Data excerpts:
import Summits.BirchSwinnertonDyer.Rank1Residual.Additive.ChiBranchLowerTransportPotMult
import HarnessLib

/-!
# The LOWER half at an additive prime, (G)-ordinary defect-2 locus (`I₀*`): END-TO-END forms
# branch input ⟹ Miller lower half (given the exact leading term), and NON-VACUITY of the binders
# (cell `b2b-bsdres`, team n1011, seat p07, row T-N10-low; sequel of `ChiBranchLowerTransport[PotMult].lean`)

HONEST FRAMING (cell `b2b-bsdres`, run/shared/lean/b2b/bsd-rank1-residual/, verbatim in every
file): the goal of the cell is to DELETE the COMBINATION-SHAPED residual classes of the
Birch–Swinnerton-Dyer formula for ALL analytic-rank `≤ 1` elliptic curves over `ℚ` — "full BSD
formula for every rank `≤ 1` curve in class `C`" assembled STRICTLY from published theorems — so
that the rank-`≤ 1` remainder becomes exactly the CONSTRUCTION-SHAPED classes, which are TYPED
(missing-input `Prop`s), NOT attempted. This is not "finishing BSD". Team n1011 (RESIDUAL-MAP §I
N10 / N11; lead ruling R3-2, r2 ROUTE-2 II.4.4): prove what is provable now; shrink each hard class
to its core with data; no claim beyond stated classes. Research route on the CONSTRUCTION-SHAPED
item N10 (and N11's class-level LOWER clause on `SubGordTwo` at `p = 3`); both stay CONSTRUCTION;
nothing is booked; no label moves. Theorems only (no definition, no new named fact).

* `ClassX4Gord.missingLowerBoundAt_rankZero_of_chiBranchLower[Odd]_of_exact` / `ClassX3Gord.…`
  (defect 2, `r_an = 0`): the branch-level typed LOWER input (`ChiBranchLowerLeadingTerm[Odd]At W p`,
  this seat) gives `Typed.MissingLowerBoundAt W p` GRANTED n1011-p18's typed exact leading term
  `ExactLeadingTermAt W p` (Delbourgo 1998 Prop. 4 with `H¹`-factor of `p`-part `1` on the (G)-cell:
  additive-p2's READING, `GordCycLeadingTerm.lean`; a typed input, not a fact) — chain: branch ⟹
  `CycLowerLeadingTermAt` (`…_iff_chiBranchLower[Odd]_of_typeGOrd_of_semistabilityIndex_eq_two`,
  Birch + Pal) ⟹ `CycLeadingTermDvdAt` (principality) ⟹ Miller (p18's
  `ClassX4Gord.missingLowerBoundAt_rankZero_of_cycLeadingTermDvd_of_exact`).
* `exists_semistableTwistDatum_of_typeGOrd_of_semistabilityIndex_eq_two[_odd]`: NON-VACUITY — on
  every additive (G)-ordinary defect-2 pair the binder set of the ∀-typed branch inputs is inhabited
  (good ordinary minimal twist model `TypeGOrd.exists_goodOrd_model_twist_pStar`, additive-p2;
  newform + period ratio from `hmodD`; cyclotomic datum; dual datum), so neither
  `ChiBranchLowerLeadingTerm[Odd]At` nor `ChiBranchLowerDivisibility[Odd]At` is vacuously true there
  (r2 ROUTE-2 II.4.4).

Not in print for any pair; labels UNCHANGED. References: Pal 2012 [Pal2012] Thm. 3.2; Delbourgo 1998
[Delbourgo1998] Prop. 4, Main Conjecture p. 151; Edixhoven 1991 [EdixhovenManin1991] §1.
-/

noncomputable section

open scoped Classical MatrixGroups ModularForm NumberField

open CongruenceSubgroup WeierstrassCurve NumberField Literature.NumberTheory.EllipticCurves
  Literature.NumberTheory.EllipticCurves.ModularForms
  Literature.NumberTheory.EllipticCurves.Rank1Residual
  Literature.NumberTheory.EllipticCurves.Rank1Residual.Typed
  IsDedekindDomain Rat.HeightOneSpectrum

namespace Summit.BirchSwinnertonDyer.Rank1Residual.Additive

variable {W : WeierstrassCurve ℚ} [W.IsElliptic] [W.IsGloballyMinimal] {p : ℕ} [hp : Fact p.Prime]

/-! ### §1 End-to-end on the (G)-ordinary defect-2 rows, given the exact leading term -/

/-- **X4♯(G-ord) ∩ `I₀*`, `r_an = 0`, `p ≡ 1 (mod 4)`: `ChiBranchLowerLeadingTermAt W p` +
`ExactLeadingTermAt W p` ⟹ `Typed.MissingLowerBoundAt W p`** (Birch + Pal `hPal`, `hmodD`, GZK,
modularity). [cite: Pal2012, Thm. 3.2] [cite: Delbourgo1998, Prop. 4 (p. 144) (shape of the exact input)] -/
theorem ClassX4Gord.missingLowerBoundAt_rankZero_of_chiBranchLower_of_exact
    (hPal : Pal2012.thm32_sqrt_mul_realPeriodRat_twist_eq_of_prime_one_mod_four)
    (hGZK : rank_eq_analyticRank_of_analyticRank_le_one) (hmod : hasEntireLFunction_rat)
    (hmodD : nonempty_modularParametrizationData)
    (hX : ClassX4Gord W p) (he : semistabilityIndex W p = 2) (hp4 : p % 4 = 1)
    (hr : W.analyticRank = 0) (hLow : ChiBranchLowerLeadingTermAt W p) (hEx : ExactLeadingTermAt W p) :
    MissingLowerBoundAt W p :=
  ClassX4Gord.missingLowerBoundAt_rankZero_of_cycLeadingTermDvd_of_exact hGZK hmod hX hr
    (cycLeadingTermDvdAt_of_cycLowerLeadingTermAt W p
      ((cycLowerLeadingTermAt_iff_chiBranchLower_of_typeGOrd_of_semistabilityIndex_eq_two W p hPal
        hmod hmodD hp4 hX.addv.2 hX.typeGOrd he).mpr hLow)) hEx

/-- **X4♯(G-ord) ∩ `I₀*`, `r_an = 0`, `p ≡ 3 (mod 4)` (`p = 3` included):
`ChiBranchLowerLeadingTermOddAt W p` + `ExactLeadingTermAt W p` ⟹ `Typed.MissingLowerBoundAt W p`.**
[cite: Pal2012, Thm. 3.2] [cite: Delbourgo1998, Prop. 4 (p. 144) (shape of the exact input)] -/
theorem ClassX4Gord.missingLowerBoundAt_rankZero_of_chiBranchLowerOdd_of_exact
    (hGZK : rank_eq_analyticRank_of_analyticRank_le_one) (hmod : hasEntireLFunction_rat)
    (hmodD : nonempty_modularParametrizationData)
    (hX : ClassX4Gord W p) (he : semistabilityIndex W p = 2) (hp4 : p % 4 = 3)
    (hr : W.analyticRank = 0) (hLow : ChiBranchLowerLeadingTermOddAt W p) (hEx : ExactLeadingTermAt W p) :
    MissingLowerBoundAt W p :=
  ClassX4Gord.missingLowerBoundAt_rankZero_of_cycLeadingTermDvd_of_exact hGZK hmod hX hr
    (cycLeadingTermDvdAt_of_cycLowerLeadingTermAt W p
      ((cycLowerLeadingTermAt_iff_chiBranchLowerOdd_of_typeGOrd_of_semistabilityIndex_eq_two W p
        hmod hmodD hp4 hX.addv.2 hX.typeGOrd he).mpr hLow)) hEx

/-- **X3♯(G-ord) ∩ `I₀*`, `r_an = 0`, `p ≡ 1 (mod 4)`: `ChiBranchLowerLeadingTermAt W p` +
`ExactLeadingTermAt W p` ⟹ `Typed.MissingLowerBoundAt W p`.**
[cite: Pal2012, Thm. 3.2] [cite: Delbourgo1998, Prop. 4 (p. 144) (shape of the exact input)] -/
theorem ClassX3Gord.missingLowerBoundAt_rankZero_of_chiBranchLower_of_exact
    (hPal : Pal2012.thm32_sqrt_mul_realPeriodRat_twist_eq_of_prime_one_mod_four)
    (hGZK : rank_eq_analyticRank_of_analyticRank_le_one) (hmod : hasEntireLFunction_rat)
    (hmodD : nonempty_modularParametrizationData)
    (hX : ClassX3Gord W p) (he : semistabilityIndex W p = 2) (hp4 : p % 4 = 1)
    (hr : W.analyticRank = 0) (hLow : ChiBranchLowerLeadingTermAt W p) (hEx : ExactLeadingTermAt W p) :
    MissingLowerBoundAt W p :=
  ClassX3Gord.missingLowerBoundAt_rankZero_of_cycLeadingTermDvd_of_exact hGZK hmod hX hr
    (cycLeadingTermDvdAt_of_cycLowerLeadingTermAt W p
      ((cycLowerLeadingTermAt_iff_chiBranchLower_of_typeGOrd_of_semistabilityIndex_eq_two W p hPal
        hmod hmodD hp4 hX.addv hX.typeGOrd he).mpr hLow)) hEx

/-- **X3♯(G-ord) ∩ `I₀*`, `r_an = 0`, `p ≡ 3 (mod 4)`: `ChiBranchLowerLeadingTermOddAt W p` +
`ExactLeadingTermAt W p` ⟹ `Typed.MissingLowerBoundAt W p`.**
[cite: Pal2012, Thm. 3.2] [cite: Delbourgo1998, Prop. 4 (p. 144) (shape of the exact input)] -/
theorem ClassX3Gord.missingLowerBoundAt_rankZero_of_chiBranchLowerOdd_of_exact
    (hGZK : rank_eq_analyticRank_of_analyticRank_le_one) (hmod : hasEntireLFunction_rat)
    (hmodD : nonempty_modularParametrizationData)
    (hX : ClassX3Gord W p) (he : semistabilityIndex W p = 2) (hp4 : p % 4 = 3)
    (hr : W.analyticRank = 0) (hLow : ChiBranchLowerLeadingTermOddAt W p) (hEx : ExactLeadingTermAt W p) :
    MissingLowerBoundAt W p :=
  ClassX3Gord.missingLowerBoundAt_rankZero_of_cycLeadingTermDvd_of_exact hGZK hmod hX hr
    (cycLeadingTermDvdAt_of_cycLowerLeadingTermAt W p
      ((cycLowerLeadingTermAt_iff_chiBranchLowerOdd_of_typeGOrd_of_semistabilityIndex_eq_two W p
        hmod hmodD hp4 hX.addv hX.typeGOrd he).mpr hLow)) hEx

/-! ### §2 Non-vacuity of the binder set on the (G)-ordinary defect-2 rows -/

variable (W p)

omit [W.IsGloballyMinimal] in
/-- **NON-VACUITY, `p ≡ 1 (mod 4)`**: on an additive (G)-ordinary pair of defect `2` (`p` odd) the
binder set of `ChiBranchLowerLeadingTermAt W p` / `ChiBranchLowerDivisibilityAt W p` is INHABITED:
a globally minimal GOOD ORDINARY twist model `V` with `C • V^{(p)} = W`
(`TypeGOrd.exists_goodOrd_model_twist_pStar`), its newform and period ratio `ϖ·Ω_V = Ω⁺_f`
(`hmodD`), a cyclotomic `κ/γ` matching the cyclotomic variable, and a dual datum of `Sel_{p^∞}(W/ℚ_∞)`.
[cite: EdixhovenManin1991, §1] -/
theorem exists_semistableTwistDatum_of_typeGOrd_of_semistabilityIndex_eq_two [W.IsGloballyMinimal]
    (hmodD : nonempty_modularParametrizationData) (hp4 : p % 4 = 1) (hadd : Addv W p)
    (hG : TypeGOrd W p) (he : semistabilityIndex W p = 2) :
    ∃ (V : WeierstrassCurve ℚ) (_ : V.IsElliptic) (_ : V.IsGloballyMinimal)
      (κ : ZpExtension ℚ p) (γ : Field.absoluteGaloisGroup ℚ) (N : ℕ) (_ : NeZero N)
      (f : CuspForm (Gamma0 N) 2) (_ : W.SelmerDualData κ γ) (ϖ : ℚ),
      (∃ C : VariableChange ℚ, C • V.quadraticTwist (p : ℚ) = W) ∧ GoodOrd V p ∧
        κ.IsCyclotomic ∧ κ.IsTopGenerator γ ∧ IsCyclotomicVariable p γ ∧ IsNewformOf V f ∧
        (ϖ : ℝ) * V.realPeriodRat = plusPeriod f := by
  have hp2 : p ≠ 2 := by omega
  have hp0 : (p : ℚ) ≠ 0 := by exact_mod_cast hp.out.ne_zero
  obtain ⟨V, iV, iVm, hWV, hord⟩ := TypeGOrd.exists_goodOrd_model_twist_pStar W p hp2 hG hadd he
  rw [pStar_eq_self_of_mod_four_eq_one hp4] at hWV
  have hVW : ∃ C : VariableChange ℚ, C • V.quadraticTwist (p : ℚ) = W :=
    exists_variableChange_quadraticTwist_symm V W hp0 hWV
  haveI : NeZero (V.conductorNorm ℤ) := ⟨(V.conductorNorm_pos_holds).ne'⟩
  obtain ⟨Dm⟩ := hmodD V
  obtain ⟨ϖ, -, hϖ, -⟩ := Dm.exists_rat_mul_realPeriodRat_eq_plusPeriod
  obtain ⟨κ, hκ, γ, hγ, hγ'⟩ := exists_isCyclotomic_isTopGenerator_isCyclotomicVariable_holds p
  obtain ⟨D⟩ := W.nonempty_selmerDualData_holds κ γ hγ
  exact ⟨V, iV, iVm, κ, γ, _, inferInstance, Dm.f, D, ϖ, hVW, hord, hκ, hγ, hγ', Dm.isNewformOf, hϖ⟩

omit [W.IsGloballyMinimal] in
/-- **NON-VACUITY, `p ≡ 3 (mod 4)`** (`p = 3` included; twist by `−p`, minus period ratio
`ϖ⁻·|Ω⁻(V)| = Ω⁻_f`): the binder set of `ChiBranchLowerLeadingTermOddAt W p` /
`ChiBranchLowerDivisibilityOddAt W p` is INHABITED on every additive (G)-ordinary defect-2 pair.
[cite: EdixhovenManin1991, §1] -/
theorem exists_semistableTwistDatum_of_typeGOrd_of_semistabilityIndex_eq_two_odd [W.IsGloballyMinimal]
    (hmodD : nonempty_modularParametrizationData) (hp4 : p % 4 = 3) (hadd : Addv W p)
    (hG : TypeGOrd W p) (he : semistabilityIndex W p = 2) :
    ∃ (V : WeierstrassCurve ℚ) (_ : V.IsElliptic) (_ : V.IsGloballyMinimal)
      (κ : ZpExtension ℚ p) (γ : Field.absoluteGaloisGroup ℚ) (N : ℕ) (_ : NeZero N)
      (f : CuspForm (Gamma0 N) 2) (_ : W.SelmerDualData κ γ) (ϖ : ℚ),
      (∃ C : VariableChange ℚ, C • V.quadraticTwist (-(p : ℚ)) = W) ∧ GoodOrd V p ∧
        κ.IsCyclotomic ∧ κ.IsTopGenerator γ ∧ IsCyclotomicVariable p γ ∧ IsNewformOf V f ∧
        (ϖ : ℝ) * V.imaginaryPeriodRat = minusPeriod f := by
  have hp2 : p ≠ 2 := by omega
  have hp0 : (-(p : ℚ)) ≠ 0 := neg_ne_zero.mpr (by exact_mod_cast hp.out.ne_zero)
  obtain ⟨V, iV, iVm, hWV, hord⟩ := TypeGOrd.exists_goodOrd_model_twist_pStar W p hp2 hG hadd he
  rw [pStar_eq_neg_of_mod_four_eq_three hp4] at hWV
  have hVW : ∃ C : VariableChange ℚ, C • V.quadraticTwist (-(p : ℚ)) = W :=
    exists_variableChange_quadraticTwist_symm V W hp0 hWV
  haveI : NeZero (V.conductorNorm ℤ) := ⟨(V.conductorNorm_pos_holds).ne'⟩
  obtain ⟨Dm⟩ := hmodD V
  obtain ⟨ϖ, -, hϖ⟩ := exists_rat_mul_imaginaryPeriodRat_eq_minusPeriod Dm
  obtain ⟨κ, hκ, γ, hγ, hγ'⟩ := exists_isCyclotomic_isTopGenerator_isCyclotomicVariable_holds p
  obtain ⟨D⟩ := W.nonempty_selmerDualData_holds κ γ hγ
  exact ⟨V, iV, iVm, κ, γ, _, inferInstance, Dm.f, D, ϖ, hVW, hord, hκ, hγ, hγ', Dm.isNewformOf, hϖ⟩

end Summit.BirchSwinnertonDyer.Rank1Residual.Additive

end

* Exercise brief
Which lines above contain the word "SHAPED"? List them.

* Answer to this task
file): the goal of the cell is to DELETE the COMBINATION-SHAPED residual classes of the
that the rank-`≤ 1` remainder becomes exactly the CONSTRUCTION-SHAPED classes, which are TYPED
to its core with data; no claim beyond stated classes. Research route on the CONSTRUCTION-SHAPED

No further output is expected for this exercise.